*** Opening of Data to examine ***

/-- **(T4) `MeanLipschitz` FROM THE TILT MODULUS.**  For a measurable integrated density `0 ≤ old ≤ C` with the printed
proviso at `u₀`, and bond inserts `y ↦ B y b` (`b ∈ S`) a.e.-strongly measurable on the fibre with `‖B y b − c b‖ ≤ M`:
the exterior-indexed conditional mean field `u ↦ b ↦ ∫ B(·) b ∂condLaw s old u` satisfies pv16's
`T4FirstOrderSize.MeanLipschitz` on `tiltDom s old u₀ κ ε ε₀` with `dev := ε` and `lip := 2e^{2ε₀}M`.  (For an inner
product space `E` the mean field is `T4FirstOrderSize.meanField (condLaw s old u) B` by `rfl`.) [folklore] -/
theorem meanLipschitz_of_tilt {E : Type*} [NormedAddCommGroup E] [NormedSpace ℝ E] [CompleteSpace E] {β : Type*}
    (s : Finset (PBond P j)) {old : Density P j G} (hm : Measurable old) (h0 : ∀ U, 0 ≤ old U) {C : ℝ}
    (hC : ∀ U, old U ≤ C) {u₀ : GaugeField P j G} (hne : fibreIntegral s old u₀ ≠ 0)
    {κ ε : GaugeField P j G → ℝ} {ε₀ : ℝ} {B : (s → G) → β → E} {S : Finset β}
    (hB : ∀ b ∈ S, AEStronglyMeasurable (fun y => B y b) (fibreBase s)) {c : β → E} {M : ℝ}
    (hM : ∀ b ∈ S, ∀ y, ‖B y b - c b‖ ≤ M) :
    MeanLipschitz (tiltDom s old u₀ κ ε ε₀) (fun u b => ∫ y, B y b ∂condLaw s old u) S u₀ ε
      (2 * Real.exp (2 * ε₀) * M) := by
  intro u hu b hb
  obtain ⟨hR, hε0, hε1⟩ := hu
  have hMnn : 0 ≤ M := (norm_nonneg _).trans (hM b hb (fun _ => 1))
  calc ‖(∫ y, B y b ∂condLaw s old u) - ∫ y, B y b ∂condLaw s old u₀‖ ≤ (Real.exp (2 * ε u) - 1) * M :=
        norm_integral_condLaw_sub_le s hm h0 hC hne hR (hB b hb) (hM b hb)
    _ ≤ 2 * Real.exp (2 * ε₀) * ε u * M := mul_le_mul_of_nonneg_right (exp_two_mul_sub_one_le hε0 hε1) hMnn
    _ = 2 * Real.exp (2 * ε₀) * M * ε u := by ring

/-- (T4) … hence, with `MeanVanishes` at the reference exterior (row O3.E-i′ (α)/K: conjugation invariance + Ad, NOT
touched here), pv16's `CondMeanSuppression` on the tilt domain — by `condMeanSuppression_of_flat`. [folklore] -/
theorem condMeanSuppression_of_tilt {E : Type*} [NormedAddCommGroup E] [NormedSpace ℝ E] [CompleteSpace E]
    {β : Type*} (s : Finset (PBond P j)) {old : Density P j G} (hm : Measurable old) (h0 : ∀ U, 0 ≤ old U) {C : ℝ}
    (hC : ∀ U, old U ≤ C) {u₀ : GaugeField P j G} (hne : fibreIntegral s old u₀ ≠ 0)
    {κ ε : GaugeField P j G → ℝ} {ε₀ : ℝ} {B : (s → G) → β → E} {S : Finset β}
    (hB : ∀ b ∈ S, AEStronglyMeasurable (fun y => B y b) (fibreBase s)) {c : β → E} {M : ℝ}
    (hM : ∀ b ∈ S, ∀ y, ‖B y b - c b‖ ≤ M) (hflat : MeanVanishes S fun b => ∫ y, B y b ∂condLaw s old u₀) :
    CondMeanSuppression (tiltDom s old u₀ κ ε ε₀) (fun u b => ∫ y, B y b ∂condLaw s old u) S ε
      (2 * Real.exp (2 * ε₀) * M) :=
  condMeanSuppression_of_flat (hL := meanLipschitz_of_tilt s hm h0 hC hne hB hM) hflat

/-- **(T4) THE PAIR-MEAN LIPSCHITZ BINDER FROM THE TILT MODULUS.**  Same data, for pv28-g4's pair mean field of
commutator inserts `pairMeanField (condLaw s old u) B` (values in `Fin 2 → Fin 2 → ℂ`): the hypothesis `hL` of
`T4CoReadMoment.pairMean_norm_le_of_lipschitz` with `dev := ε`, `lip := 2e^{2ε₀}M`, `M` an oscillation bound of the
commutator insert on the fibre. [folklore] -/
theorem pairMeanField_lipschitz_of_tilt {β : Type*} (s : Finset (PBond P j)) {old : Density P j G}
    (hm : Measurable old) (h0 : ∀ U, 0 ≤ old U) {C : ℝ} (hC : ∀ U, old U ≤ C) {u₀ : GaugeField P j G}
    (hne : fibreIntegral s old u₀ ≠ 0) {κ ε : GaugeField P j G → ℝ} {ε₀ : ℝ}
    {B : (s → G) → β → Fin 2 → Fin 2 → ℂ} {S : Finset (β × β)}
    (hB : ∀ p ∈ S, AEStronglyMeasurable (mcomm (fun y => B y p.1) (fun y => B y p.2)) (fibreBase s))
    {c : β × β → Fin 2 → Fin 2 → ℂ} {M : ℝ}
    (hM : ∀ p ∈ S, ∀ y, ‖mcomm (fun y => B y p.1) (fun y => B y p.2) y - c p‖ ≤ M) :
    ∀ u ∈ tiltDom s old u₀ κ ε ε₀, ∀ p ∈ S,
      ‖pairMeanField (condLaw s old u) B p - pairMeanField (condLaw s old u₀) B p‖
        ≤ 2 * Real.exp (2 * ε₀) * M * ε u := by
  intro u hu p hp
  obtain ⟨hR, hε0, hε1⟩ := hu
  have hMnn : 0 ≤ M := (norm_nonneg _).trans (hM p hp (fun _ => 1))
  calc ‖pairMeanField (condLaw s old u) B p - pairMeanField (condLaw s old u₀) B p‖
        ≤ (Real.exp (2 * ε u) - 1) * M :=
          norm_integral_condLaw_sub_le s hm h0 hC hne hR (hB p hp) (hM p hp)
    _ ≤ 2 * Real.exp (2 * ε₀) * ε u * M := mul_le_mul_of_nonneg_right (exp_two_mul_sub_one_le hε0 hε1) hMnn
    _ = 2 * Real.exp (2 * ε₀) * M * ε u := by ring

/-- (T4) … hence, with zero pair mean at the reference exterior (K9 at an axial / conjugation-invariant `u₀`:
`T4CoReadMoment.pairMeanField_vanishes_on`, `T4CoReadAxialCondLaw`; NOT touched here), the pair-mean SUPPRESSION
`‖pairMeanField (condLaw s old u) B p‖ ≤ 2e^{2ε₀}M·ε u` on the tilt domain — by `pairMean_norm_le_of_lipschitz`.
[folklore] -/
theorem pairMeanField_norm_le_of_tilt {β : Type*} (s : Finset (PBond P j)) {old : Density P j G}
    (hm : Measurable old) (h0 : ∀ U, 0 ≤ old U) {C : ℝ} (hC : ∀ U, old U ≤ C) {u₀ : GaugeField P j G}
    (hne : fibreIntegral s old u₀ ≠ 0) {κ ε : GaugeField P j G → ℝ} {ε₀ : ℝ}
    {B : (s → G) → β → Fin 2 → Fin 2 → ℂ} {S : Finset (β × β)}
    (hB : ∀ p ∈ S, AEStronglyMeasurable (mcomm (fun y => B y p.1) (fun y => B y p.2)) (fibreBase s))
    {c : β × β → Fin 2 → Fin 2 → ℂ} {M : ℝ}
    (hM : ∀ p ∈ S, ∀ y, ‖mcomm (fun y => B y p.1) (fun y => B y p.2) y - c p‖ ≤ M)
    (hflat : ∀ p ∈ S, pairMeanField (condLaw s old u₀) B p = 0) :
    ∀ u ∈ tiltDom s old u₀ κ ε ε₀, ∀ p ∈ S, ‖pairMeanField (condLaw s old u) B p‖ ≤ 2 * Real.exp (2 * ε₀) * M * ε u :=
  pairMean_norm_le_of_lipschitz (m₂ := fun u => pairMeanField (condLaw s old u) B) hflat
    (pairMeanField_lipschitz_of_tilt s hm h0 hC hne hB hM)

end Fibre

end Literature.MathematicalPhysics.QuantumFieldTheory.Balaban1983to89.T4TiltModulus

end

*** Close of Data to examine ***
*** Opening of Data to examine ***

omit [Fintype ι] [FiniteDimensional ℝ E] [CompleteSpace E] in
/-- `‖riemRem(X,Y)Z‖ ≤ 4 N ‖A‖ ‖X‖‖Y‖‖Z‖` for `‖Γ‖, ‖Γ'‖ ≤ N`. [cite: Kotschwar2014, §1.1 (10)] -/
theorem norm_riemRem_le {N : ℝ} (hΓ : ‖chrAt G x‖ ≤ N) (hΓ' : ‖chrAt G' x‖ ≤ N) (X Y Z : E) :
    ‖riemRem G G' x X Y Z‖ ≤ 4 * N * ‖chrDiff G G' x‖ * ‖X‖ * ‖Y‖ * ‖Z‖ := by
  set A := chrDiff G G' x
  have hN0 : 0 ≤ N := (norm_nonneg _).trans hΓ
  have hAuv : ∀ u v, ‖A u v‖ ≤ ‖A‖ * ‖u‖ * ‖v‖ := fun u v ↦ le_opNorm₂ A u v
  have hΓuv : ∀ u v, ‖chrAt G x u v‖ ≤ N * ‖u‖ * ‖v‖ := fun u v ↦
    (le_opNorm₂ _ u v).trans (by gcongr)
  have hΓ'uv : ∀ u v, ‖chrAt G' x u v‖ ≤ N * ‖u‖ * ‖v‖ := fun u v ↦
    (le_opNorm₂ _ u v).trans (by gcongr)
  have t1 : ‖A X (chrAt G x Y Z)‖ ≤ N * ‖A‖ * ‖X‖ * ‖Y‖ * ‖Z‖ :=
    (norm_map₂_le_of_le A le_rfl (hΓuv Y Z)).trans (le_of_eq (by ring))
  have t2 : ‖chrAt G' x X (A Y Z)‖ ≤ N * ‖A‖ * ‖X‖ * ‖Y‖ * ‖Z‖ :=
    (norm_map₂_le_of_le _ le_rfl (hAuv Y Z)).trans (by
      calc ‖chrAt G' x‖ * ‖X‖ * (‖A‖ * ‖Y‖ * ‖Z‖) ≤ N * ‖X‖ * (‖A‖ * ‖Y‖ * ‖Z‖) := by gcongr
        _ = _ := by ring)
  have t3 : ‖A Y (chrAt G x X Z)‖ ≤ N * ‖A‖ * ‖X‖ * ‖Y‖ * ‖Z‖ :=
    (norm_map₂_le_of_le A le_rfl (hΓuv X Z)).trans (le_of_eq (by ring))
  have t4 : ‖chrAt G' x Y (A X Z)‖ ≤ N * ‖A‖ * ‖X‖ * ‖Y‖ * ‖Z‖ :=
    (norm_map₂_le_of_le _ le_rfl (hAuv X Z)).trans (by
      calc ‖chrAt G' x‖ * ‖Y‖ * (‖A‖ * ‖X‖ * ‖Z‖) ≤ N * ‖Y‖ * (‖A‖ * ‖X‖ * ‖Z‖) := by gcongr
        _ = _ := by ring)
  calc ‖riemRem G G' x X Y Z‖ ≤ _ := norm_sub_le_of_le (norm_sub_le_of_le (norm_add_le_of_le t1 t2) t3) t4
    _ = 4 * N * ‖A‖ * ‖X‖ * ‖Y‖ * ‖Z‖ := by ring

*** Close of Data to examine ***
*** Opening of Data to examine ***

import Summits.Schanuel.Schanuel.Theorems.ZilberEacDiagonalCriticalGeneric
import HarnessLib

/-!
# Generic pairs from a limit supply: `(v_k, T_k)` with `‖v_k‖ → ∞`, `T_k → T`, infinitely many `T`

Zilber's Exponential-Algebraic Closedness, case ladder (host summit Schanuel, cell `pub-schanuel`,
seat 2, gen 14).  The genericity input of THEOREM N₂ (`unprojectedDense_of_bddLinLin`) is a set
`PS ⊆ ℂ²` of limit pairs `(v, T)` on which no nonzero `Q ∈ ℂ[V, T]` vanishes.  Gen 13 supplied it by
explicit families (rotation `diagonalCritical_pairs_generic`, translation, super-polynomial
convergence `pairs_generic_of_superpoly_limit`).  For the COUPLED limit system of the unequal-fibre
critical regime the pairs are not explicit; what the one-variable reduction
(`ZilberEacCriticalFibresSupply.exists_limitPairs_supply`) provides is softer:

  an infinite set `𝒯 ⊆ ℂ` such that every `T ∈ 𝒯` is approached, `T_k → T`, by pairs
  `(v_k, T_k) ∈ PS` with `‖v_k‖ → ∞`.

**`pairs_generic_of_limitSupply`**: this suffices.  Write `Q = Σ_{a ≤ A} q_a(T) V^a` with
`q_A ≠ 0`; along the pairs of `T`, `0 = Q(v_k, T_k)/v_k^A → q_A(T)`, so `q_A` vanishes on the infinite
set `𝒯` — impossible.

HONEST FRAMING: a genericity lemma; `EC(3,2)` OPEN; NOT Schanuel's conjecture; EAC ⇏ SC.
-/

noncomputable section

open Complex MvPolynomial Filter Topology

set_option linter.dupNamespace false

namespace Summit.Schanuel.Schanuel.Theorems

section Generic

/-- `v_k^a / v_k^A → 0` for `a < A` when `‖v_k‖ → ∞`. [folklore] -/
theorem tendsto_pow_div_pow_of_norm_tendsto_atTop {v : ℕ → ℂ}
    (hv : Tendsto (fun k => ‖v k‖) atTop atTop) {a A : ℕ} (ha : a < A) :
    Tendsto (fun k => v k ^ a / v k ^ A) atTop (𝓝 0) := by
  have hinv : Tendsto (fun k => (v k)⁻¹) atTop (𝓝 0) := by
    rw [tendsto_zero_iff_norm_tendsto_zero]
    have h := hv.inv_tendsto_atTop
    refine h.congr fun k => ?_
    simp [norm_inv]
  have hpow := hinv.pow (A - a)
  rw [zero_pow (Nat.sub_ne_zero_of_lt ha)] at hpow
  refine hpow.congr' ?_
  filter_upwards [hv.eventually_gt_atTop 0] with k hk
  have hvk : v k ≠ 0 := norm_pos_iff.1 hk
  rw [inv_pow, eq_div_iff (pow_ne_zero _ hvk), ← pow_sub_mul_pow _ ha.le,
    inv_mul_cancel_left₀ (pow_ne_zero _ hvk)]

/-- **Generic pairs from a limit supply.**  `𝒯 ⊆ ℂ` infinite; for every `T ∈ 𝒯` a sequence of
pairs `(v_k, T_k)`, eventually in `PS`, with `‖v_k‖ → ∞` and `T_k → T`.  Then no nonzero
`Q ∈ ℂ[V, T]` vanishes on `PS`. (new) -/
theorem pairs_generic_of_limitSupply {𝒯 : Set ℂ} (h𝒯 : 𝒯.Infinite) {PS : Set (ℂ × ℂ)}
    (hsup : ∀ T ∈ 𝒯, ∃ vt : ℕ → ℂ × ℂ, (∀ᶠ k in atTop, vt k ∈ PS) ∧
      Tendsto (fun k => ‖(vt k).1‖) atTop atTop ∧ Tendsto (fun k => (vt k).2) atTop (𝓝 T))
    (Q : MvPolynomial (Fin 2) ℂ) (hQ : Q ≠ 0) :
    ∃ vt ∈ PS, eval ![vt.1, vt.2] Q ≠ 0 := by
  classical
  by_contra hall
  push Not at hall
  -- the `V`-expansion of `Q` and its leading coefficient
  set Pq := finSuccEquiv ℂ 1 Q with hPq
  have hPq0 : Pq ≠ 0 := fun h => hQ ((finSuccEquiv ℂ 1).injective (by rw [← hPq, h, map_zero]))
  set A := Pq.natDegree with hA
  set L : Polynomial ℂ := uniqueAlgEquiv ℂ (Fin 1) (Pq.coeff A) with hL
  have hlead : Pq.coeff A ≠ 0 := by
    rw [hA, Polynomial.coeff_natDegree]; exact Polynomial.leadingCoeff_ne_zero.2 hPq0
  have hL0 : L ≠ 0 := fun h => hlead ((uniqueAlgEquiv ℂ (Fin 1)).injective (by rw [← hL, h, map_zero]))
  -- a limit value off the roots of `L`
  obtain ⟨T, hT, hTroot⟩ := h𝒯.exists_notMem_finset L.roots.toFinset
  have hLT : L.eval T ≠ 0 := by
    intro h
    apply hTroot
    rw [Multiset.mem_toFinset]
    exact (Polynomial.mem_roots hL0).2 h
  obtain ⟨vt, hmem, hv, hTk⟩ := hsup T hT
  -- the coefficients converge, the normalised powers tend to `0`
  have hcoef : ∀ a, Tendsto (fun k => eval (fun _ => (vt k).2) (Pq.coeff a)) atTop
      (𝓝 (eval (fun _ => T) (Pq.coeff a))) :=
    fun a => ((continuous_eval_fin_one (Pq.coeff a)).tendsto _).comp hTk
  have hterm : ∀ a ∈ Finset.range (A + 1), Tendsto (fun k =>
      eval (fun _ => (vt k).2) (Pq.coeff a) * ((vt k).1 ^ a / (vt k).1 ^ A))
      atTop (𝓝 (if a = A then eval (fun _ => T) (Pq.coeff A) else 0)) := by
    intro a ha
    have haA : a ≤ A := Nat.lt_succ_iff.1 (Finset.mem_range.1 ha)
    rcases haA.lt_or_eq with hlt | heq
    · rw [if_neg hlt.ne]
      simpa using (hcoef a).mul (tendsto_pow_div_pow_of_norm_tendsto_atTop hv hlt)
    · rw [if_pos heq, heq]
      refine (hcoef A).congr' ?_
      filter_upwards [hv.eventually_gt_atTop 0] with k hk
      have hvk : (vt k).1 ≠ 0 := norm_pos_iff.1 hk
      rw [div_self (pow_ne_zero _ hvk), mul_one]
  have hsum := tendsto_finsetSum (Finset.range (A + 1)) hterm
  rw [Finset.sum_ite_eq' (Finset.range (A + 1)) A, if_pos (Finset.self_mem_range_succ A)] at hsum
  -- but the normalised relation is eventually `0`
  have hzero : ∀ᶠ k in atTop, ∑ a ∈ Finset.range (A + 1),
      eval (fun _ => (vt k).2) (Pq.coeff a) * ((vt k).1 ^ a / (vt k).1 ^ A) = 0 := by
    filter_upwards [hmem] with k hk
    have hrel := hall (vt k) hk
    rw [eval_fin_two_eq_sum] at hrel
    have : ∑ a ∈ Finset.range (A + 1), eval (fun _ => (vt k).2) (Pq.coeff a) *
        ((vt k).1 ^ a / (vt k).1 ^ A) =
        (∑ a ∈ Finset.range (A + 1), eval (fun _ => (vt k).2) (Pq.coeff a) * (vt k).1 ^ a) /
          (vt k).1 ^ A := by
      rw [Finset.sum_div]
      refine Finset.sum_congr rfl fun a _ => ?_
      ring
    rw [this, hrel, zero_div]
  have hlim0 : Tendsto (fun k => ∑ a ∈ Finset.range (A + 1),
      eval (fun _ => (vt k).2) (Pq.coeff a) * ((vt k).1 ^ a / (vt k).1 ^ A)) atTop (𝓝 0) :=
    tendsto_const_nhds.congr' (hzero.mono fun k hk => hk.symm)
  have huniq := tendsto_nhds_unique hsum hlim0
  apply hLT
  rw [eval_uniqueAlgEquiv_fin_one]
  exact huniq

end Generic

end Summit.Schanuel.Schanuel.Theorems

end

*** Close of Data to examine ***

Find the word "section" in the entries above. Copy every line that has it.

noncomputable section
section Generic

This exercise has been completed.